To train a base model (12 layer transformer), run:

$ python fairseq_cli/hydra_train.py \
  --config-dir /path/to/fairseq-py/examples/mr_hubert/config/pretrain \
  --config-name mrhubert_base_librispeech \
  task.data=/path/to/data task.label_dir=/path/to/labels \
  task.labels='["km"]' model.label_rate=100 \
  task.label_rate_ratios='[1, 2]' \

Please see sample pre-training scripts train.sh for an example script.

Fine-tune a MR-HuBERT model with a CTC loss

Suppose {train,valid}.tsv are saved at /path/to/data, and their corresponding character transcripts {train,valid}.ltr are saved at /path/to/trans. A typical ltr file is with the same order of tsv waveform files as

HOW | ARE | YOU
...
THANK | YOU

To fine-tune a pre-trained MR-HuBERT model at /path/to/checkpoint, run

$ python fairseq_cli/hydra_train.py \
  --config-dir /path/to/fairseq-py/examples/mr_hubert/config/finetune \
  --config-name base_10h \
  task.data=/path/to/data task.label_dir=/path/to/trans \
  model.w2v_path=/path/to/checkpoint

Please see sample fine-tuning scripts finetune.sh for an example script.

Decode a MR-HuBERT model

Suppose the test.tsv and test.ltr are the waveform list and transcripts of the split to be decoded, saved at /path/to/data, and the fine-tuned model is saved at /path/to/checkpoint.

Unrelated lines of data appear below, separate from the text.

import Summits.CriticalPhenomena.PercolationContinuityZ3.Theorems.PercNearOneGluingNoHeavyLowerTailThreePointHubGraphs
import Summits.CriticalPhenomena.PercolationContinuityZ3.Theorems.PercNearOneGluingNoHeavyLowerTailThreePointPieces
import HarnessLib

/-!
# The halving lemma (v) is closed under PARALLEL COMPOSITION at the three terminals; (v) on every hub graph `H_k`, all weights
# (Sahi programme, prover prim-sahi-p2 gen 45)

Support file (`--supports stmt-CriticalPhenomena-4575`, helper).  No definitions, no named facts, no sorries; standard axioms.
Memo `run/shared/lean/prim/prim-sahi/FROM-prim-sahi-p2-gen45-PARALLEL-CLOSURE.md`; `prim-sahi-p2/PROOF-E3.md` §55.

SETTING.  `μ = prodBernoulli w` on a finite vertex type, three vertices `s, a, c` (`a` distinguished).  ISOLATION COORDINATES:
`I_a = μ(a ↮ s, a ↮ c)`, `I_s = μ(s ↮ a, s ↮ c)`, `I_c = μ(c ↮ a, c ↮ s)` (a terminal is separated from the other two) and
`q = μ(s|a|c)`; the five partition cells are `p₀ = q`, `p₁ = μ(sa|c) = I_c − q`, `p₂ = μ(ac|s) = I_s − q`, `p₃ = μ(sc|a) = I_a − q`,
`T = 1 − I_a − I_s − I_c + 2q`.  In these coordinates the HALVING LEMMA (v) `μ(U)μ(D) ≤ 2μ(U ∩ D)` (`U = {s↔a} ∪ {c↔a}`, `D = {s↮c}`;
equivalently `T·p₀ ≤ (1+p₃)(p₁+p₂)`, `…ThreePointHalvingTransplant`, open in general) reads

  `(v)   q·(3 + I_a) ≤ (1 + I_a)·(I_s + I_c)`        (`halvingUD_of_iso` does the bookkeeping).

PARALLEL COMPOSITION.  Gluing two weighted graphs at `s, a, c` (no other common vertex; equivalently: a weight function in which two
non-terminals of different pieces are never joined) MULTIPLIES the four isolation coordinates (a terminal is separated from the other
two iff it is so inside every piece) — prim-l12-p1's piece calculus (`ThreePointPieces`, `ThreePointHubGraphs`).
* `halving_mul` [this work] — THE CLOSURE ALGEBRA: if `0 ≤ qᵢ ≤ Bᵢ, Cᵢ`, `0 ≤ Aᵢ ≤ 1` and `qᵢ(3+Aᵢ) ≤ (1+Aᵢ)(Bᵢ+Cᵢ)` (`i = 1,2`) then
  `q₁q₂(3 + A₁A₂) ≤ (1 + A₁A₂)(B₁B₂ + C₁C₂)`.  Certificate (`ring`):
  `(1+A₁)(1+A₂)·slack = (1+A₁A₂)[(1+A₁)q₁S₂ + (1+A₂)q₂S₁ + (1+A₁)(1+A₂)((B₁−q₁)(B₂−q₂) + (C₁−q₁)(C₂−q₂))] + q₁q₂(1−A₁A₂)(1−A₁)(1−A₂)`
  (`Sᵢ` the slack of factor `i`): the region of (v) is a multiplicative semigroup.  `halving_prod` is the `Finset`-product form.
* `star_halving`, `tri_halving` [this work] — a single hub (pairs `a–h, s–h, c–h` of weights `x, y, z`) and the terminal triangle satisfy
  (v) in isolation coordinates; both slacks are multiples of `S(u,v) = v(1−u) + u(1−v)(1 − v(1−u)) ≥ 0` (`S_nonneg`).
* **`halvingIso_of_pieces`, `halvingUD_of_pieces`** [this work] — THE PARALLEL-CLOSURE THEOREM at measure level: for a piece structure
  `part : V → ι` (non-terminals of different pieces never joined), if every piece satisfies (v) in its own isolation coordinates (the
  cylinder probabilities `isoPiece (piecePairs a s c part i) …` of `ThreePointPieces`), then the whole graph satisfies (v)
  (`real_isoP`, `real_sepP` product formulas + `halving_prod` + the triangle factor).
* **`halvingIso_hubGraph`, `halvingUD_hubGraph`** [this work] — (v) holds, for ALL weights, on every HUB GRAPH (every pair of non-terminal
  vertices has weight `0`; contains all weighted `K_{3,k}`, the hub family `H_k = {h₁..h_k} × {s,a,c}` and, with zero weights, `K_{2,k}` and
  the paths): the product formulas `ThreePointHubGraphs.isoA_eq/isoB_eq/isoC_eq/sep_eq` + `halving_prod` + the two factor lemmas.
  These families carried the adversarial law-level infimum `μ(U∩D)/(μ(U)μ(D)) → 0.835…` of the (v) line (gens 41–44); now settled.
Nothing here asserts (v) for general graphs.
-/

namespace Summit.CriticalPhenomena.PercolationContinuityZ3.Theorems.HalvingParallel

We support three decoding modes:

  • Viterbi decoding: greedy decoding without a language model
  • KenLM decoding: decoding with an arpa-format KenLM n-gram language model
  • Fairseq-LM deocding: decoding with a Fairseq neural language model (not fully tested)

Viterbi decoding

task.normalize needs to be consistent with the value used during fine-tuning. Decoding results will be saved at /path/to/experiment/directory/decode/viterbi/test.

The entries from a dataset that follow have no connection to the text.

import Mathlib
import HarnessLib

/-!
# Route `SlackWindow`, crux `CarrierSlackLargeMirrorCeiling` (stmt-QuantumFields-23686), LINE 1 «PlancherelCovering»
# (planner ym-idea-11 g12): elementary lemmas for the Plancherel covering (stub `stub_plancherelCovering`)

Pure-Mathlib bookkeeping for summing the wave-packet reflection-positivity squares over the full torus momentum grid
`box₃ L = [-L, L]³ ⊂ ℤ³` of the odd torus `2L+1`:
* `sum_Icc_exp_eq` — character orthogonality on one coordinate: `Σ_{k=-L}^{L} e^{2πi k z/(2L+1)} = (2L+1)·[(2L+1) ∣ z]`;
* `sum_box_cos_eq` — its real three-dimensional form: `Σ_{n ∈ box₃ L} cos(2π n·z/(2L+1)) = (2L+1)³·[∀ j, (2L+1) ∣ z_j]`;
* `int_dvd_sub_iff_of_abs_le` — inside the box divisibility of a difference by `2L+1` is equality;
* `sum_Icc_inv_one_add_mul_abs_sq_le` — the telescoping bound `Σ_{k=-L}^{L} (1 + a|k|)⁻² ≤ 1 + 2/a` (`a > 0`);
* `exists_transverse_bump` — a smooth transverse profile `b` on `ℝ³`: compact support in the closed unit ball, `0 ≤ b`, `b = 1` on the
  ball of radius `1/2` (`ContDiffBump`, `HasCompactSupport.toSchwartzMap`).
Width seat `ym-line-sfw-p2-w4` g19 (cell ym-idea-1; free hands), `--supports stmt-QuantumFields-23686`.  No route item, rung or summit is
proved here. [folklore]
-/

set_option autoImplicit false

namespace Summit.QuantumFields.YangMills.Theorems.SlackWindowPlancherelCovering

open Finset

/-- **Character orthogonality on `[-L, L]`**: `Σ_{k=-L}^{L} exp(2πi k z/(2L+1)) = 2L+1` if `(2L+1) ∣ z`, and `0` otherwise.
[folklore] -/
theorem sum_Icc_exp_eq (L : ℕ) (z : ℤ) :
    ∑ k ∈ Icc (-(L : ℤ)) L, Complex.exp (2 * Real.pi * Complex.I * ((k : ℂ) * (z : ℂ) / (2 * (L : ℂ) + 1))) =
      if (2 * (L : ℤ) + 1) ∣ z then (2 * (L : ℂ) + 1) else 0 := by
  have hN0 : (2 * (L : ℂ) + 1) ≠ 0 := by
    have : (2 * (L : ℂ) + 1) = ((2 * L + 1 : ℕ) : ℂ) := by push_cast; ring
    rw [this]; exact Nat.cast_ne_zero.2 (by omega)
  -- the primitive phase
  set ζ : ℂ := Complex.exp (2 * Real.pi * Complex.I * ((z : ℂ) / (2 * (L : ℂ) + 1))) with hζ
  have hterm : ∀ k : ℤ, Complex.exp (2 * Real.pi * Complex.I * ((k : ℂ) * (z : ℂ) / (2 * (L : ℂ) + 1))) = ζ ^ k := by
    intro k
    rw [hζ, ← Complex.exp_int_mul]
    congr 1; ring
  simp_rw [hterm]
  -- reindex `[-L, L]` by `j = k + L ∈ [0, 2L]`
  have hre : ∑ k ∈ Icc (-(L : ℤ)) L, ζ ^ k = ∑ j ∈ range (2 * L + 1), ζ ^ ((j : ℤ) - L) := by
    refine Finset.sum_nbij' (fun k : ℤ => (k + L).toNat) (fun j : ℕ => (j : ℤ) - L) ?_ ?_ ?_ ?_ ?_
    · intro a ha; simp only [mem_Icc] at ha; simp only [mem_range]; omega
    · intro a ha; simp only [mem_range] at ha; simp only [mem_Icc]; omega
    · intro a ha; simp only [mem_Icc] at ha; omega
    · intro a ha; simp only [mem_range] at ha; omega
    · intro a ha; simp only [mem_Icc] at ha; congr 1; omega
  rw [hre]
  by_cases hdvd : (2 * (L : ℤ) + 1) ∣ z
  · -- every term is `1`
    rw [if_pos hdvd]
    obtain ⟨m, hm⟩ := hdvd
    have hζ1 : ζ = 1 := by
      rw [hζ, Complex.exp_eq_one_iff]
      refine ⟨m, ?_⟩
      rw [hm]; push_cast; field_simp
    simp [hζ1]
  · rw [if_neg hdvd]
    have hζne : ζ ≠ 1 := by
      rw [hζ, Ne, Complex.exp_eq_one_iff]
      rintro ⟨m, hm⟩
      apply hdvd
      have hπ : (2 * Real.pi * Complex.I : ℂ) ≠ 0 := by simp [Real.pi_ne_zero, Complex.I_ne_zero]
      have h2 : (z : ℂ) / (2 * (L : ℂ) + 1) = m := by
        rw [mul_comm (m : ℂ)] at hm
        exact mul_left_cancel₀ hπ hm
      rw [div_eq_iff hN0] at h2
      refine ⟨m, ?_⟩
      have h3 : (z : ℂ) = (((2 * (L : ℤ) + 1) * m : ℤ) : ℂ) := by rw [h2]; push_cast; ring
      exact_mod_cast h3
    have hζN : ζ ^ (2 * L + 1) = 1 := by
      rw [hζ, ← Complex.exp_nat_mul, Complex.exp_eq_one_iff]
      refine ⟨z, ?_⟩
      push_cast; field_simp
    have hζ0 : ζ ≠ 0 := Complex.exp_ne_zero _
    have hsplit : ∀ j : ℕ, ζ ^ ((j : ℤ) - L) = ζ ^ (-(L : ℤ)) * ζ ^ j := by
      intro j
      rw [zpow_sub₀ hζ0, zpow_natCast, zpow_neg, zpow_natCast, div_eq_mul_inv, mul_comm]
    simp_rw [hsplit, ← Finset.mul_sum, geom_sum_eq hζne, hζN]
    simp

/-- Inside the box `[-L, L]` divisibility of a difference by `2L+1` is equality. [folklore] -/
theorem int_dvd_sub_iff_of_abs_le {L : ℕ} {x y : ℤ} (hx : |x| ≤ L) (hy : |y| ≤ L) :
    (2 * (L : ℤ) + 1) ∣ (x - y) ↔ x = y := by
  constructor
  · rintro ⟨m, hm⟩
    have h1 := abs_le.1 hx
    have h2 := abs_le.1 hy
    rcases lt_trichotomy m 0 with hm0 | hm0 | hm0
    · nlinarith
    · rw [hm0, mul_zero] at hm; omega
    · nlinarith
  · rintro rfl; simp

/-- **Real three-dimensional character orthogonality on the momentum box** `box₃ L = [-L, L]³`:
`Σ_{n ∈ box₃ L} cos(2π (Σ_j n_j z_j)/(2L+1)) = (2L+1)³` if `(2L+1) ∣ z_j` for every `j`, and `0` otherwise. [folklore] -/
theorem sum_box_cos_eq (L : ℕ) (z : Fin 3 → ℤ) :
    ∑ n ∈ Fintype.piFinset (fun _ : Fin 3 => Icc (-(L : ℤ)) (L : ℤ)),
        Real.cos (2 * Real.pi * (∑ j, (n j : ℝ) * (z j : ℝ)) / (2 * (L : ℝ) + 1)) =
      if ∀ j, (2 * (L : ℤ) + 1) ∣ z j then (2 * (L : ℝ) + 1) ^ 3 else 0 := by
  -- pass to the complex exponential
  have hcos : ∀ n : Fin 3 → ℤ, Real.cos (2 * Real.pi * (∑ j, (n j : ℝ) * (z j : ℝ)) / (2 * (L : ℝ) + 1)) =
      (∏ j, Complex.exp (2 * Real.pi * Complex.I * ((n j : ℂ) * (z j : ℂ) / (2 * (L : ℂ) + 1)))).re := by
    intro n
    rw [← Complex.exp_sum]
    have : ∑ j, 2 * Real.pi * Complex.I * ((n j : ℂ) * (z j : ℂ) / (2 * (L : ℂ) + 1)) =
        ((2 * Real.pi * (∑ j, (n j : ℝ) * (z j : ℝ)) / (2 * (L : ℝ) + 1) : ℝ) : ℂ) * Complex.I := by
      push_cast
      rw [Finset.mul_sum, Finset.sum_div, Finset.sum_mul]
      refine Finset.sum_congr rfl fun j _ => ?_
      ring
    rw [this, Complex.exp_ofReal_mul_I_re]
  simp_rw [hcos]
  rw [← Complex.re_sum, Finset.sum_prod_piFinset _
    (fun j (k : ℤ) => Complex.exp (2 * Real.pi * Complex.I * ((k : ℂ) * (z j : ℂ) / (2 * (L : ℂ) + 1)))),
    Finset.prod_congr rfl fun j _ => sum_Icc_exp_eq L (z j)]
  by_cases h : ∀ j, (2 * (L : ℤ) + 1) ∣ z j
  · rw [if_pos h]
    simp only [h, if_true, Finset.prod_const, Finset.card_univ, Fintype.card_fin]
    norm_cast
  · rw [if_neg h]
    push Not at h
    obtain ⟨j, hj⟩ := h
    rw [Finset.prod_eq_zero (Finset.mem_univ j) (by rw [if_neg hj])]
    simp

/-- **Telescoping bound**: for `a > 0`, `Σ_{k=-L}^{L} (1 + a|k|)⁻² ≤ 1 + 2/a`
(each term `k ≠ 0` is at most `(1/a)(1/(1 + a(|k|−1)) − 1/(1 + a|k|))`). [folklore] -/
theorem sum_Icc_inv_one_add_mul_abs_sq_le (L : ℕ) {a : ℝ} (ha : 0 < a) :
    ∑ k ∈ Icc (-(L : ℤ)) L, ((1 + a * |(k : ℝ)|) ^ 2)⁻¹ ≤ 1 + 2 / a := by
  -- positive part
  have hpos : ∀ K : ℕ, ∑ k ∈ range K, ((1 + a * ((k + 1 : ℕ) : ℝ)) ^ 2)⁻¹ ≤ 1 / a * (1 - 1 / (1 + a * K)) := by
    intro K
    induction K with
    | zero => simp
    | succ K ih =>
      rw [Finset.sum_range_succ]
      have hK : (0 : ℝ) ≤ K := Nat.cast_nonneg K
      have h1 : 0 < 1 + a * K := by positivity
      have h2 : 0 < 1 + a * ((K + 1 : ℕ) : ℝ) := by positivity
      have hstep : ((1 + a * ((K + 1 : ℕ) : ℝ)) ^ 2)⁻¹ ≤ 1 / a * (1 / (1 + a * K) - 1 / (1 + a * ((K + 1 : ℕ) : ℝ))) := by
        have hrhs : 1 / a * (1 / (1 + a * K) - 1 / (1 + a * ((K + 1 : ℕ) : ℝ))) =
            1 / ((1 + a * K) * (1 + a * ((K + 1 : ℕ) : ℝ))) := by
          field_simp
          push_cast
          ring
        rw [hrhs, inv_eq_one_div]
        apply one_div_le_one_div_of_le (by positivity)
        have hle : 1 + a * (K : ℝ) ≤ 1 + a * ((K + 1 : ℕ) : ℝ) := by push_cast; nlinarith
        nlinarith [h2]
      calc ∑ k ∈ range K, ((1 + a * ((k + 1 : ℕ) : ℝ)) ^ 2)⁻¹ + ((1 + a * ((K + 1 : ℕ) : ℝ)) ^ 2)⁻¹
          ≤ 1 / a * (1 - 1 / (1 + a * K)) + 1 / a * (1 / (1 + a * K) - 1 / (1 + a * ((K + 1 : ℕ) : ℝ))) :=
            add_le_add ih hstep
        _ = 1 / a * (1 - 1 / (1 + a * ((K + 1 : ℕ) : ℝ))) := by ring
  have hpos' : ∀ K : ℕ, ∑ k ∈ range K, ((1 + a * ((k + 1 : ℕ) : ℝ)) ^ 2)⁻¹ ≤ 1 / a := by
    intro K
    refine (hpos K).trans ?_
    have : 0 ≤ 1 / (1 + a * (K : ℝ)) := by positivity
    nlinarith [one_div_pos.2 ha]
  -- split `[-L, L] = {0} ∪ [1, L] ∪ [-L, -1]`
  have hsplit : ∑ k ∈ Icc (-(L : ℤ)) L, ((1 + a * |(k : ℝ)|) ^ 2)⁻¹ =
      1 + (∑ k ∈ range L, ((1 + a * ((k + 1 : ℕ) : ℝ)) ^ 2)⁻¹) + ∑ k ∈ range L, ((1 + a * ((k + 1 : ℕ) : ℝ)) ^ 2)⁻¹ := by
    have hdecomp : Icc (-(L : ℤ)) L = {0} ∪ ((range L).image fun k : ℕ => ((k : ℤ) + 1)) ∪
        ((range L).image fun k : ℕ => -((k : ℤ) + 1)) := by
      ext k
      simp only [mem_Icc, mem_union, mem_singleton, mem_image, mem_range]
      constructor
      · intro hk
        rcases lt_trichotomy k 0 with h | h | h
        · right; exact ⟨(-k - 1).toNat, by omega, by omega⟩
        · left; left; exact h
        · left; right; exact ⟨(k - 1).toNat, by omega, by omega⟩
      · rintro ((rfl | ⟨j, hj, rfl⟩) | ⟨j, hj, rfl⟩) <;> omega
    rw [hdecomp, Finset.sum_union, Finset.sum_union, Finset.sum_singleton, Finset.sum_image, Finset.sum_image]
    · simp only [Int.cast_zero, abs_zero, mul_zero, add_zero, one_pow, inv_one]
      congr 1
      · congr 1
        refine Finset.sum_congr rfl fun k _ => ?_
        congr 2; push_cast; rw [abs_of_nonneg (by positivity)]
      · refine Finset.sum_congr rfl fun k _ => ?_
        congr 2; push_cast; rw [abs_neg, abs_of_nonneg (by positivity)]
    · intro x _ y _ h; simpa using h
    · intro x _ y _ h; simpa using h
    · rw [Finset.disjoint_left]
      simp only [mem_singleton, mem_image, mem_range, not_exists, not_and]
      rintro k rfl j _; omega
    · rw [Finset.disjoint_left]
      simp only [mem_union, mem_singleton, mem_image, mem_range, not_exists, not_and]
      rintro k hk j _ rfl
      rcases hk with h | ⟨i, _, hi⟩ <;> omega
  rw [hsplit]
  have := hpos' L
  have e : 1 + 2 / a = 1 + 1 / a + 1 / a := by ring
  rw [e]
  linarith

/-- **A transverse wave-packet profile**: a smooth `b : ℝ³ → ℝ` with compact support in the closed unit ball, `0 ≤ b ≤ 1` and `b = 1` on
the closed ball of radius `1/2` (a `ContDiffBump` at `0` with radii `1/2 < 3/4`). [folklore] -/
theorem exists_transverse_bump : ∃ b : SchwartzMap (EuclideanSpace ℝ (Fin 3)) ℝ, HasCompactSupport b ∧
    tsupport (b : EuclideanSpace ℝ (Fin 3) → ℝ) ⊆ Metric.closedBall 0 1 ∧ (∀ u, 0 ≤ b u) ∧ (∀ u, b u ≤ 1) ∧
    ∀ u : EuclideanSpace ℝ (Fin 3), ‖u‖ ≤ 1 / 2 → b u = 1 := by
  let φ : ContDiffBump (0 : EuclideanSpace ℝ (Fin 3)) := ⟨1 / 2, 3 / 4, by norm_num, by norm_num⟩
  refine ⟨φ.hasCompactSupport.toSchwartzMap φ.contDiff, φ.hasCompactSupport, ?_, fun u => φ.nonneg, fun u => φ.le_one,
    fun u hu => φ.one_of_mem_closedBall ?_⟩
  · intro u hu
    have h : u ∈ Metric.closedBall (0 : EuclideanSpace ℝ (Fin 3)) φ.rOut := by
      rw [← φ.tsupport_eq]; exact hu
    have h' : dist u 0 ≤ 3 / 4 := h
    rw [Metric.mem_closedBall]
    linarith
  · rw [Metric.mem_closedBall, dist_zero_right]
    exact hu

/-- **Packet mass from below**: for a profile `b` with `b = 1` on the ball of radius `1/2`, `1 ≤ M ≤ L`,
`Σ_{x ∈ box₃ L} b(x/M)² ≥ (M/4)³` (the lattice cube `|x_j| ≤ ⌊M/4⌋` lies in `{b(·/M) = 1}` and has `(2⌊M/4⌋+1)³ ≥ (M/4)³` points).
[folklore] -/
theorem sum_box_sq_ge (L M : ℕ) (hM : 1 ≤ M) (hML : M ≤ L) (b : EuclideanSpace ℝ (Fin 3) → ℝ)
    (hb1 : ∀ u : EuclideanSpace ℝ (Fin 3), ‖u‖ ≤ 1 / 2 → b u = 1) :
    ((M : ℝ) / 4) ^ 3 ≤ ∑ x ∈ Fintype.piFinset (fun _ : Fin 3 => Icc (-(L : ℤ)) (L : ℤ)),
      b (WithLp.toLp 2 fun j => (x j : ℝ) / (M : ℝ)) ^ 2 := by
  set t : ℕ := M / 4 with ht
  have ht4 : 4 * t ≤ M := Nat.mul_div_le M 4
  have htM : M < 4 * t + 4 := by omega
  set T : Finset (Fin 3 → ℤ) := Fintype.piFinset (fun _ : Fin 3 => Icc (-(t : ℤ)) (t : ℤ)) with hT
  have hsub : T ⊆ Fintype.piFinset (fun _ : Fin 3 => Icc (-(L : ℤ)) (L : ℤ)) := by
    intro x hx
    rw [hT, Fintype.mem_piFinset] at hx
    rw [Fintype.mem_piFinset]
    intro j
    have := hx j
    simp only [mem_Icc] at this ⊢
    constructor <;> omega
  have hM0 : (0 : ℝ) < M := by exact_mod_cast (show 0 < M by omega)
  -- on the small cube the profile is `1`
  have hone : ∀ x ∈ T, b (WithLp.toLp 2 fun j => (x j : ℝ) / (M : ℝ)) ^ 2 = 1 := by
    intro x hx
    rw [hT, Fintype.mem_piFinset] at hx
    have hxj : ∀ j, |(x j : ℝ)| ≤ t := fun j => by
      have := hx j; simp only [mem_Icc] at this
      rw [abs_le]; constructor <;> exact_mod_cast (by omega : _)
    have hnorm : ‖(WithLp.toLp 2 fun j => (x j : ℝ) / (M : ℝ) : EuclideanSpace ℝ (Fin 3))‖ ≤ 1 / 2 := by
      rw [EuclideanSpace.norm_eq]
      have hsum : ∑ j : Fin 3, ‖((x j : ℝ) / (M : ℝ))‖ ^ 2 ≤ 3 * ((t : ℝ) / M) ^ 2 := by
        have hle : ∀ j : Fin 3, ‖((x j : ℝ) / (M : ℝ))‖ ^ 2 ≤ ((t : ℝ) / M) ^ 2 := by
          intro j
          rw [Real.norm_eq_abs, abs_div, abs_of_pos hM0]
          exact pow_le_pow_left₀ (by positivity) (div_le_div_of_nonneg_right (hxj j) hM0.le) 2
        calc ∑ j : Fin 3, ‖((x j : ℝ) / (M : ℝ))‖ ^ 2 ≤ ∑ _j : Fin 3, ((t : ℝ) / M) ^ 2 := Finset.sum_le_sum fun j _ => hle j
          _ = 3 * ((t : ℝ) / M) ^ 2 := by simp
      have htq : (t : ℝ) / M ≤ 1 / 4 := by
        rw [div_le_iff₀ hM0]
        have : (4 * t : ℝ) ≤ M := by exact_mod_cast ht4
        linarith
      have h3 : 3 * ((t : ℝ) / M) ^ 2 ≤ (1 / 2) ^ 2 := by nlinarith [div_nonneg (Nat.cast_nonneg t) hM0.le]
      calc Real.sqrt (∑ j : Fin 3, ‖((x j : ℝ) / (M : ℝ))‖ ^ 2) ≤ Real.sqrt ((1 / 2) ^ 2) :=
            Real.sqrt_le_sqrt (hsum.trans h3)
        _ = 1 / 2 := Real.sqrt_sq (by norm_num)
    rw [hb1 _ hnorm, one_pow]
  have hcard : (T.card : ℝ) = (2 * (t : ℝ) + 1) ^ 3 := by
    rw [hT, Fintype.card_piFinset, Finset.prod_const, Finset.card_univ, Fintype.card_fin, Int.card_Icc]
    have : ((t : ℤ) + 1 - -(t : ℤ)).toNat = 2 * t + 1 := by omega
    rw [this]; push_cast; ring
  calc ((M : ℝ) / 4) ^ 3 ≤ (2 * (t : ℝ) + 1) ^ 3 := by
        apply pow_le_pow_left₀ (by positivity)
        have : (M : ℝ) < 4 * t + 4 := by exact_mod_cast htM
        linarith
    _ = ∑ x ∈ T, b (WithLp.toLp 2 fun j => (x j : ℝ) / (M : ℝ)) ^ 2 := by
        rw [Finset.sum_congr rfl hone, Finset.sum_const, nsmul_eq_mul, mul_one, hcard]
    _ ≤ ∑ x ∈ Fintype.piFinset (fun _ : Fin 3 => Icc (-(L : ℤ)) (L : ℤ)), b (WithLp.toLp 2 fun j => (x j : ℝ) / (M : ℝ)) ^ 2 :=
        Finset.sum_le_sum_of_subset_of_nonneg hsub fun x _ _ => sq_nonneg _

end Summit.QuantumFields.YangMills.Theorems.SlackWindowPlancherelCovering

$ python examples/speech_recognition/new/infer.py \
  --config-dir /path/to/fairseq-py/examples/mr_hubert/config/decode \
  --config-name infer \
  task.data=/path/to/data \
  task.normalize=[true|false] \
  decoding.exp_dir=/path/to/experiment/directory \
  common_eval.path=/path/to/checkpoint
  dataset.gen_subset=test \

KenLM / Fairseq-LM decoding

Suppose the pronunciation lexicon and the n-gram LM are saved at /path/to/lexicon and /path/to/arpa, respectively. Decoding results will be saved at /path/to/experiment/directory/decode/kenlm/test.

$ python examples/speech_recognition/new/infer.py \
  --config-dir /path/to/fairseq-py/examples/mr_hubert/config/decode \
  --config-name infer_lm \
  task.data=/path/to/data \
  task.normalize=[true|false] \
  decoding.exp_dir=/path/to/experiment/directory \
  common_eval.path=/path/to/checkpoint
  dataset.gen_subset=test \
  decoding.decoder.lexicon=/path/to/lexicon \
  decoding.decoder.lmpath=/path/to/arpa

The command above uses the default decoding hyperparameter, which can be found in examples/speech_recognition/hydra/decoder.py. These parameters can be configured from the command line. For example, to search with a beam size of 500, we can append the command above with decoding.decoder.beam=500. Important parameters include:

  • decoding.decoder.beam
  • decoding.decoder.beamthreshold
  • decoding.decoder.lmweight
  • decoding.decoder.wordscore
  • decoding.decoder.silweight

To decode with a Fairseq LM, you may check the usage examples in wav2vec2 or hubert examples.

Please see sample decoding scripts decode.sh for an example script.